Today every non---ci invocation of a GTB-built tool runs a self-update check in the root command's PersistentPreRunE. When a newer release is found the tool attempts to update and, on a successful update, aborts the requested command so the user must re-run it. Worse, when the update fails (e.g. the release has no asset for the platform β€” see the companion keryx report #3) the requested command is still aborted and the process exits 0, masking the failure: nothing was generated, but CI and scripts see success.

This spec replaces that always-on behaviour with an opt-in ForcedUpdate capability with three explicit states:

  • enabled β€” when an update is available (per the interval check), block every command until the tool is updated. This is today's behaviour, made explicit and opt-in.
  • prompt β€” when an update is available, prompt the user; they may decline and continue with their command.
  • disabled β€” never auto-update or prompt; just log that an update is available.

In every state the tool caches the latest version discovered by a check and emits a WARN on every subsequent invocation while the running version is behind, so a user who declined (or who disabled the feature) is continuously reminded they are out of date. --ci (and ci: true in config) continues to bypass the check entirely.

Motivation

From the keryx downstream (the framework's first real consumer):

Running gtb generate command … (no --ci) triggered a self-update check; it found v0.17.0, tried to update, failed (unable to find asset for Linux x86_64), and aborted the generate without doing any work β€” while exiting 0.

Three distinct problems:

  1. The update check hijacks unrelated commands. A generate invocation should not be turned into an update-or-nothing operation as a side effect.
  2. A failed forced update exits 0. The masked failure is the most dangerous part: scripts and CI cannot tell that the real work never ran.
  3. The behaviour is not configurable. The forced-update behaviour was intentional for an earlier incarnation of the framework but is no longer universally desirable; consumers should choose their posture, and the 24-hour check interval is hard-coded.
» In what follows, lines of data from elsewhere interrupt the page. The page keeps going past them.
import Summits.HodgeConjecture.HodgeConjecture.Theorems.Ring2WeilCoverageQuarticNormObstruction
import Summits.HodgeConjecture.HodgeConjecture.Theorems.Ring2WeilCoverageCyclotomicConditionalNoRows
import Summits.HodgeConjecture.HodgeConjecture.Theorems.Ring2WeilCoverageRealQuadraticUnitNorm
import HarnessLib

/-!
# Weil-type family coverage — THEOREM L (i) PROVED at `M = 35, 45`; the last four rows of the `h = 1` census
# (`(35, ℚ(√−7))`, `(35, ℚ(√−35))`, `(45, ℚ(√−3))`, `(45, ℚ(√−15))`) are UNCONDITIONAL NO rows

research route conditional on HC_CM; not a corollary; Q11.4-sentence-2 already refuted in dim ≥ 3.

Ring 2, WEIL-TYPE FAMILY-COVERAGE CENSUS (`HOME/WEIL-FAMILY-COVERAGE.md` `## b01`, blocks b01.28 THEOREM L (i), b01.34 (D),
b01.36 (D)/(E); owner ring2-b01), part 31 of the `Ring2WeilCoverage*` series.  Part 29 (`…CyclotomicConditionalNoRows`)
stated the four NO rows at the `g = 12` levels `35, 45` modulo the single hypothesis
`hN : ∀ v ∈ 𝓞(ℚ(ζ_M)⁺)ˣ, 0 < N(v)` (THEOREM L (i)); part 30 (`…QuarticNormObstruction.norm_ne_neg_one`) proved,
elementarily, that a number field containing `s, w` with `s² = 5`, `2w² = q(5 + s)` (`q = 3, 7`) has no element of
norm `−1`.  THIS FILE exhibits such `s, w` in `ℚ(ζ₃₅)⁺` and `ℚ(ζ₄₅)⁺` and discharges `hN`:

* §1 `M = 35`: with `z = ζ⁷` (a primitive 5th root) and `η = ζ⁵` (a primitive 7th root), `s = 1 + 2(z + z⁴)` (`= √5`),
  `w = (z − z⁴)·(1 + 2(η + η² + η⁴))` (`= √(−(5+√5)/2) · √−7`): `s² = 5` (`sq_sqrtFive`), `(z − z⁴)² = −(3 + z + z⁴)`
  (`sq_sub_pow_four`), `(1 + 2(η + η² + η⁴))² = −7` (`sq_gaussSeven`), so `2w² = 7(5 + s)`; both are fixed by complex
  conjugation `ζ ↦ ζ⁻¹` (each factor of `w` is negated) — **`norm_ne_neg_one_thirtyFive`**: NO element of `ℚ(ζ₃₅)⁺`
  has norm `−1`; **`norm_realUnits_pos_thirtyFive`**: every unit of `𝓞(ℚ(ζ₃₅)⁺)` has norm `+1` (`±1` and `≠ −1`).
* §2 `M = 45`: `z = ζ⁹`, `ω = ζ¹⁵`, `s = 1 + 2(z + z⁴)`, `w = (z − z⁴)(1 + 2ω)` (`(1 + 2ω)² = −3`, `2w² = 3(5 + s)`;
  `ℚ(s, w) = ℚ(ζ₁₅)⁺`) — **`norm_ne_neg_one_fortyFive`**, **`norm_realUnits_pos_fortyFive`**.
* §3 **the four rows, hypothesis-free**: `not_exists_principal_thirtyFive_sqrt_neg_seven / thirtyFive_sqrt_neg_thirtyFive /
  fortyFive_sqrt_neg_three / fortyFive_sqrt_neg_fifteen` — for any `K` with `IsCyclotomicExtension {M} ℚ K`, `[IsCMField K]`,
  and any CM type `Φ` balanced for the displayed `N_K`, the principal CM torus `ℂ^Φ/Φ(ℤ[ζ_M])` carries NO
  `ι`-compatible principal polarisation (part 29's theorems with `hN` supplied).  WITH THIS, ALL 32 ROWS `(M, K)` OF
  THE `h(ℚ(ζ_M)) = 1` CENSUS ARE HYPOTHESIS-FREE TREE THEOREMS (23 YES: parts 12–22; 9 NO: parts 9, 10 and this file).

HONEST FRAMING: elementary cyclotomic identities + part 30; statements about units of `ℚ(ζ_M)⁺` and Shimura's divisors
of principal type on `ℂ^Φ/Φ(ℤ[ζ_M])`; nothing about Hodge classes, `W_K`, general members or HC; `HC_CM` is used
nowhere.  No `def`, no named fact, no `sorry`.

References: [folklore] (Gauss periods of `5, 7, 3`); [cite: Shimura1998, §14.3 Prop. 4–5, pp. 103–104] for the rows;
census b01.28 THEOREM L (i), b01.36 (E) (seat-derived).
-/

noncomputable section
Current behaviour (as of v0.17.x)

Concern Location Today
Update check wired into every command pkg/cmd/root/root.go newRootPreRunE β†’ checkForUpdates Runs at the end of bootstrap unless skipped
Skip conditions pkg/cmd/root/root.go shouldSkipUpdateCheck UpdateCmd disabled, dev build, --ci/ci:true, throttle
Outdated handling pkg/cmd/root/root.go handleOutdatedVersion Confirm-form β†’ update.Update() β†’ set ShouldExit
Masked exit 0 pkg/cmd/root/execute.go (ErrUpdateComplete) Returns without ErrorHandler.Check β†’ exit 0
Hard-coded interval pkg/setup/update.go defaultCheckInterval = 24h Not configurable
Throttle pkg/setup/update.go SkipUpdateCheck, GetTimeSinceLast "β‰₯ 24h since last check"
Platform asset lookup pkg/setup/update.go findReleaseAsset Fatal unable to find asset for %s %s
Feature flags pkg/props/tool.go (FeatureCmd, SetFeatures) UpdateCmd is enabled by default

Design

The ForcedUpdate state

A new tri-state type captures the posture:

// in pkg/props (or pkg/setup) β€” exact home is an open question (OQ1)
type UpdatePolicy string

const (
    UpdatePolicyEnabled  UpdatePolicy = "enabled"  // block until updated
    UpdatePolicyPrompt   UpdatePolicy = "prompt"   // ask; may decline
    UpdatePolicyDisabled UpdatePolicy = "disabled" // log only
)

Resolution precedence (highest first):

  1. --ci flag / ci: true config β†’ bypass the whole check (unchanged).
  2. update.policy config key (enabled | prompt | disabled).
  3. The framework default baked into the tool via props.Tool / SetFeatures.

Defaults (decided):

  • Framework default: disabled. A tool built on GTB does nothing surprising out of the box β€” it logs that an update is available and carries on. Forced/prompted behaviour is strictly opt-in.
  • The GTB CLI itself uses prompt (wired in internal/cmd/root), so gtb nudges its own users to upgrade without blocking them.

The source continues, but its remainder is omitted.